Exercise instructions: Only a number is expected: how many lines in the entries that follow contain the word "separation"?

(Beginning of Exercise material)

import Summits.PneNP.PneNP.Theorems.OneSliceSliceTargetSplit
import Summits.PneNP.PneNP.Theorems.SliceTarget.Negative.GeneralCircuits

/-!
# `MonotoneContinuation` (stmt-PneNP-18471, route PneNP/OneSlice) — negative-side lemmas I: read-back, and the source
# circuit's monotonicity is decoration

Standing-adversary (cdisprove) output for the crux `Summit.PneNP.PneNP.Theses.OneSlice.MonotoneContinuation` (MC):
`∀ c ∃ c' ∀ k ≥ 3 ∀ η > 0 ∃ ε > 0 ∀ᶠ n ∀ j` central `∀ C` over `{∧₂,∨₂}` with `|C| ≤ n^c`: if the slice-`j` transport
`T_j 𝟙[C]` is `ε`-close in `L¹(G(n,p_c))` to some monotone Boolean function then it is `η`-close to `𝟙[C']` for a
`{∧₂,∨₂}`-circuit `C'` with `|C'| ≤ n^{c'}`. The crux is NOT refuted here; this file records, as theorems:

* §0 `monotoneContinuation_iff` — read-back in the vocabulary of the split files (`ContOver B c c' k η ε`; the inline
  distance is `l1 n (pc n k) (ind ·) (transport j (ind C.eval))` by `rdist_eq_l1`).
* §1 `monotoneContinuation_iff_B2` — **MC ↔ MC with GENERAL `B₂` source circuits** (Berkowitz on the slice, tree theorem
  `sliceMonotonization_proof`, exponent `c ↦ c + c₀ + 1`; the transport only reads the slice function,
  `transport_congr_slice`): the hypothesis `C.IsOver monotoneBasis` on the SOURCE circuit is not load-bearing, MC is a statement
  about the transports of arbitrary small-circuit slice functions. `not_monotoneContinuation_iff_B2` — what a kill must deliver:
  ONE `c` such that for EVERY `c'` some `k ≥ 3`, `η > 0` admit, for every `ε > 0`, infinitely often a `B₂`-circuit of size
  `≤ n^c` whose slice transport is `ε`-close to a monotone Boolean function yet `η`-far from all `{∧₂,∨₂}`-circuits of size
  `≤ n^{c'}` — a superpolynomial AVERAGE-CASE monotone-vs-general separation at one critical product measure (none is known:
  Rossman's `n^{k/4}` two-threshold bound and every fixed-exponent gap cannot serve because `c` is fixed before `c'`).

Work file with the running commentary and the load-bearing analysis of the closeness hypothesis (star-parity witness):
`Summits/PneNP/PneNP/Cruxes/MonotoneContinuation/Disproof.lean`. Refuter seat refuter-cdisprove-stmt-PneNP-18471-0, 2026-08-17.
-/

set_option linter.dupNamespace false

namespace Summit.PneNP.PneNP.Theorems.MonotoneContinuation.Negative

open Literature.Computability.Complexity hiding supp mem_supp
open Finset hiding slice
open Filter hiding mem_sdiff
open Classical
open Summit.PneNP.PneNP.Theses.OneSlice (MonotoneContinuation SliceMonotonization)
open Summit.PneNP.PneNP.Theorems.ConstantBand.Negative (Edge thr Central central_thr slice)
open Summit.PneNP.PneNP.Theorems.SingleThreshold.Negative (pc)
open Summit.PneNP.PneNP.Theorems.SliceTargetSplit (nbhd mem_nbhd transport ind l1 rdist_eq_l1)
open Summit.PneNP.PneNP.Theorems.SliceTarget.Negative (monotoneBasis_subset_B2 eventually_central_pos_lt
  eventually_monotonization_small)

noncomputable section

/-! ## §0 Read-back: the schedule form of the item -/

/-- The continuation clause at fixed parameters `(c, c', k, η, ε)`, for source circuits over the basis `B`:
eventually in `n`, for every central `j` and every `B`-circuit `C` with `|C| ≤ n^c` whose slice-`j` transport is
`ε`-close in `L¹(G(n,p_c))` to a monotone Boolean function, some `{∧₂,∨₂}`-circuit of size `≤ n^{c'}` is `η`-close to
that transport. [folklore] -/
def ContOver (B : Set GateFn) (c c' k : ℕ) (η ε : ℝ) : Prop :=
  ∀ᶠ n : ℕ in atTop, ∀ j : ℕ, Central k n j → ∀ C : Circuit (Edge n), C.IsOver B → C.size ≤ n ^ c →
    (∃ F : (Edge n → Bool) → Bool, Monotone F ∧ l1 n (pc n k) (ind F) (transport j (ind C.eval)) ≤ ε) →
    ∃ C' : Circuit (Edge n), C'.IsOver monotoneBasis ∧ C'.size ≤ n ^ c' ∧
      l1 n (pc n k) (ind C'.eval) (transport j (ind C.eval)) ≤ η

/-- **Read-back.** `MonotoneContinuation` is `∀ c ∃ c' ∀ k ≥ 3 ∀ η > 0 ∃ ε > 0, ContOver monotoneBasis c c' k η ε`:
the inline weight is `gnpWeight n (pc n k)`, the inline ratio is the transport `T_j 𝟙[C]` of the split files
(`rdist_eq_l1`), the inline window is `Central`. [folklore] -/
theorem monotoneContinuation_iff :
    MonotoneContinuation ↔ ∀ c : ℕ, ∃ c' : ℕ, ∀ k : ℕ, 3 ≤ k → ∀ η : ℝ, 0 < η → ∃ ε : ℝ, 0 < ε ∧
      ContOver monotoneBasis c c' k η ε := by
  unfold MonotoneContinuation ContOver
  simp only [rdist_eq_l1]
  rfl

/-! ## §1 The source circuit's monotonicity is decoration: MC ↔ MC for `B₂` sources -/

/-- The transport only reads the slice: slice-equal functions have equal transports. [folklore] -/
theorem transport_congr_slice {n j : ℕ} {g h : (Edge n → Bool) → ℝ} (hgh : ∀ x, edgeCount x = j → g x = h x)
    (y : Edge n → Bool) : transport j g y = transport j h y := by
  unfold transport
  rw [sum_congr rfl fun x hx => hgh x (mem_nbhd.1 hx).1]

/-- A smaller source basis gives a weaker clause. [folklore] -/
theorem ContOver.anti_basis {B B' : Set GateFn} (h : B ⊆ B') {c c' k : ℕ} {η ε : ℝ} (H : ContOver B' c c' k η ε) :
    ContOver B c c' k η ε := by
  filter_upwards [H] with n hn j hj C hC hs hF
  exact hn j hj C (hC.mono h) hs hF

/-- **MC ⟹ MC for `B₂` sources** (modulo Berkowitz's monotonization with constant `c₀`): a `B₂`-circuit `D` with
`|D| ≤ n^c` monotonizes on the central slice `j` (`0 < j < C(n,2)` eventually) to a `{∧₂,∨₂}`-circuit with the SAME slice
function — hence the same transport — and `≤ c₀(n^c + n^{c₀}) < n^{c+c₀+1}` gates; apply MC at exponent `c + c₀ + 1`. [folklore] -/
theorem monotoneContinuationB2_of_monotoneContinuation (hM : SliceMonotonization) (h : MonotoneContinuation) :
    (∀ c : ℕ, ∃ c' : ℕ, ∀ k : ℕ, 3 ≤ k → ∀ η : ℝ, 0 < η → ∃ ε : ℝ, 0 < ε ∧ ContOver B2 c c' k η ε) := by
  intro c
  obtain ⟨c₀, hc₀⟩ := hM
  obtain ⟨c', hc'⟩ := (monotoneContinuation_iff.1 h) (c + c₀ + 1)
  refine ⟨c', fun k hk η hη => ?_⟩
  obtain ⟨ε, hε, H⟩ := hc' k hk η hη
  refine ⟨ε, hε, ?_⟩
  filter_upwards [H, eventually_central_pos_lt hk, eventually_monotonization_small c c₀] with n hn hcen hsm j hj
    D hDB hDs hF
  obtain ⟨hj0, hjN⟩ := hcen j hj
  obtain ⟨C₁, hC₁B, hC₁s, hC₁e⟩ := hc₀ n j D hDB hj0 hjN
  have htr : transport j (ind C₁.eval) = transport j (ind D.eval) :=
    funext fun y => transport_congr_slice (fun x hx => by simp only [ind, hC₁e x hx]) y
  have hsize : C₁.size ≤ n ^ (c + c₀ + 1) := by
    have : C₁.size ≤ c₀ * (n ^ c + n ^ c₀) :=
      hC₁s.trans (Nat.mul_le_mul_left _ (Nat.add_le_add_right hDs _))
    omega
  obtain ⟨C', hC', hs', hd'⟩ := hn j hj C₁ hC₁B hsize (by rwa [htr])
  exact ⟨C', hC', hs', by rwa [htr] at hd'⟩

/-- **MC ↔ MC for `B₂` sources** (modulo `SliceMonotonization`; the `B₂` form — `MonotoneContinuationB2` in the work file — is
stated inline: the same schedule with GENERAL `B₂` source circuits, all sixteen fan-in-2 gates). [folklore] -/
theorem monotoneContinuation_iff_B2_of (hM : SliceMonotonization) :
    MonotoneContinuation ↔ (∀ c : ℕ, ∃ c' : ℕ, ∀ k : ℕ, 3 ≤ k → ∀ η : ℝ, 0 < η → ∃ ε : ℝ, 0 < ε ∧ ContOver B2 c c' k η ε) := by
  refine ⟨monotoneContinuationB2_of_monotoneContinuation hM, fun h => monotoneContinuation_iff.2 fun c => ?_⟩
  obtain ⟨c', hc'⟩ := h c
  exact ⟨c', fun k hk η hη => (hc' k hk η hη).imp fun ε hε => ⟨hε.1, hε.2.anti_basis monotoneBasis_subset_B2⟩⟩

/-- **MC ↔ MC for `B₂` sources, unconditionally** (Berkowitz's monotonization is the tree theorem
`Summit.PneNP.PneNP.Theorems.sliceMonotonization_proof`): the hypothesis `C.IsOver monotoneBasis` of the item is not
load-bearing — the item speaks about the transports of arbitrary small-circuit slice functions. [folklore] -/
theorem monotoneContinuation_iff_B2 :
    MonotoneContinuation ↔ (∀ c : ℕ, ∃ c' : ℕ, ∀ k : ℕ, 3 ≤ k → ∀ η : ℝ, 0 < η → ∃ ε : ℝ, 0 < ε ∧ ContOver B2 c c' k η ε) :=
  monotoneContinuation_iff_B2_of Summit.PneNP.PneNP.Theorems.sliceMonotonization_proof

/-- Negating the clause. [folklore] -/
theorem not_contOver_iff {B : Set GateFn} {c c' k : ℕ} {η ε : ℝ} :
    ¬ ContOver B c c' k η ε ↔ ∃ᶠ n : ℕ in atTop, ∃ j : ℕ, Central k n j ∧ ∃ C : Circuit (Edge n), C.IsOver B ∧
      C.size ≤ n ^ c ∧ (∃ F : (Edge n → Bool) → Bool, Monotone F ∧ l1 n (pc n k) (ind F) (transport j (ind C.eval)) ≤ ε) ∧
      ∀ C' : Circuit (Edge n), C'.IsOver monotoneBasis → C'.size ≤ n ^ c' →
        η < l1 n (pc n k) (ind C'.eval) (transport j (ind C.eval)) := by
  unfold ContOver
  rw [not_eventually]
  refine ⟨fun h => h.mono fun n hn => ?_, fun h => h.mono fun n hn hall => ?_⟩
  · by_contra hcon
    apply hn
    intro j hj C hC hs hF
    by_contra hno
    refine hcon ⟨j, hj, C, hC, hs, hF, fun C' hC' hs' => ?_⟩
    by_contra hle
    exact hno ⟨C', hC', hs', not_lt.1 hle⟩
  · obtain ⟨j, hj, C, hC, hs, hF, hfar⟩ := hn
    obtain ⟨C', hC', hs', hd'⟩ := hall j hj C hC hs hF
    exact absurd hd' (not_le.2 (hfar C' hC' hs'))

/-- **What a kill must deliver** (general-circuit form): ONE exponent `c` such that for EVERY `c'` there are `k ≥ 3` and
`η > 0` with, for every `ε > 0`, infinitely many `n` carrying a central `j` and a `B₂`-circuit `D`, `|D| ≤ n^c`, whose slice
transport is `ε`-close to a monotone Boolean function but `η`-far from every `{∧₂,∨₂}`-circuit of size `≤ n^{c'}` — a
superpolynomial average-case monotone-vs-general separation at the critical product measure (module docstring §3). [folklore] -/
theorem not_monotoneContinuation_iff_B2 :
    ¬ MonotoneContinuation ↔ ∃ c : ℕ, ∀ c' : ℕ, ∃ k : ℕ, 3 ≤ k ∧ ∃ η : ℝ, 0 < η ∧ ∀ ε : ℝ, 0 < ε →
      ∃ᶠ n : ℕ in atTop, ∃ j : ℕ, Central k n j ∧ ∃ D : Circuit (Edge n), D.IsOver B2 ∧ D.size ≤ n ^ c ∧
        (∃ F : (Edge n → Bool) → Bool, Monotone F ∧ l1 n (pc n k) (ind F) (transport j (ind D.eval)) ≤ ε) ∧
        ∀ C' : Circuit (Edge n), C'.IsOver monotoneBasis → C'.size ≤ n ^ c' →
          η < l1 n (pc n k) (ind C'.eval) (transport j (ind D.eval)) := by
  rw [monotoneContinuation_iff_B2]
  simp only [not_forall, not_exists, not_and, not_contOver_iff.symm]
  refine exists_congr fun c => forall_congr' fun c' => ?_
  constructor
  · rintro ⟨k, hk, η, hη, h⟩
    exact ⟨k, hk, η, hη, fun ε hε hC => h ε hε hC⟩
  · rintro ⟨k, hk, η, hη, h⟩
    exact ⟨k, hk, η, hη, fun ε hε hC => h ε hε hC⟩

end

end Summit.PneNP.PneNP.Theorems.MonotoneContinuation.Negative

(End of Exercise material)

Task output: 2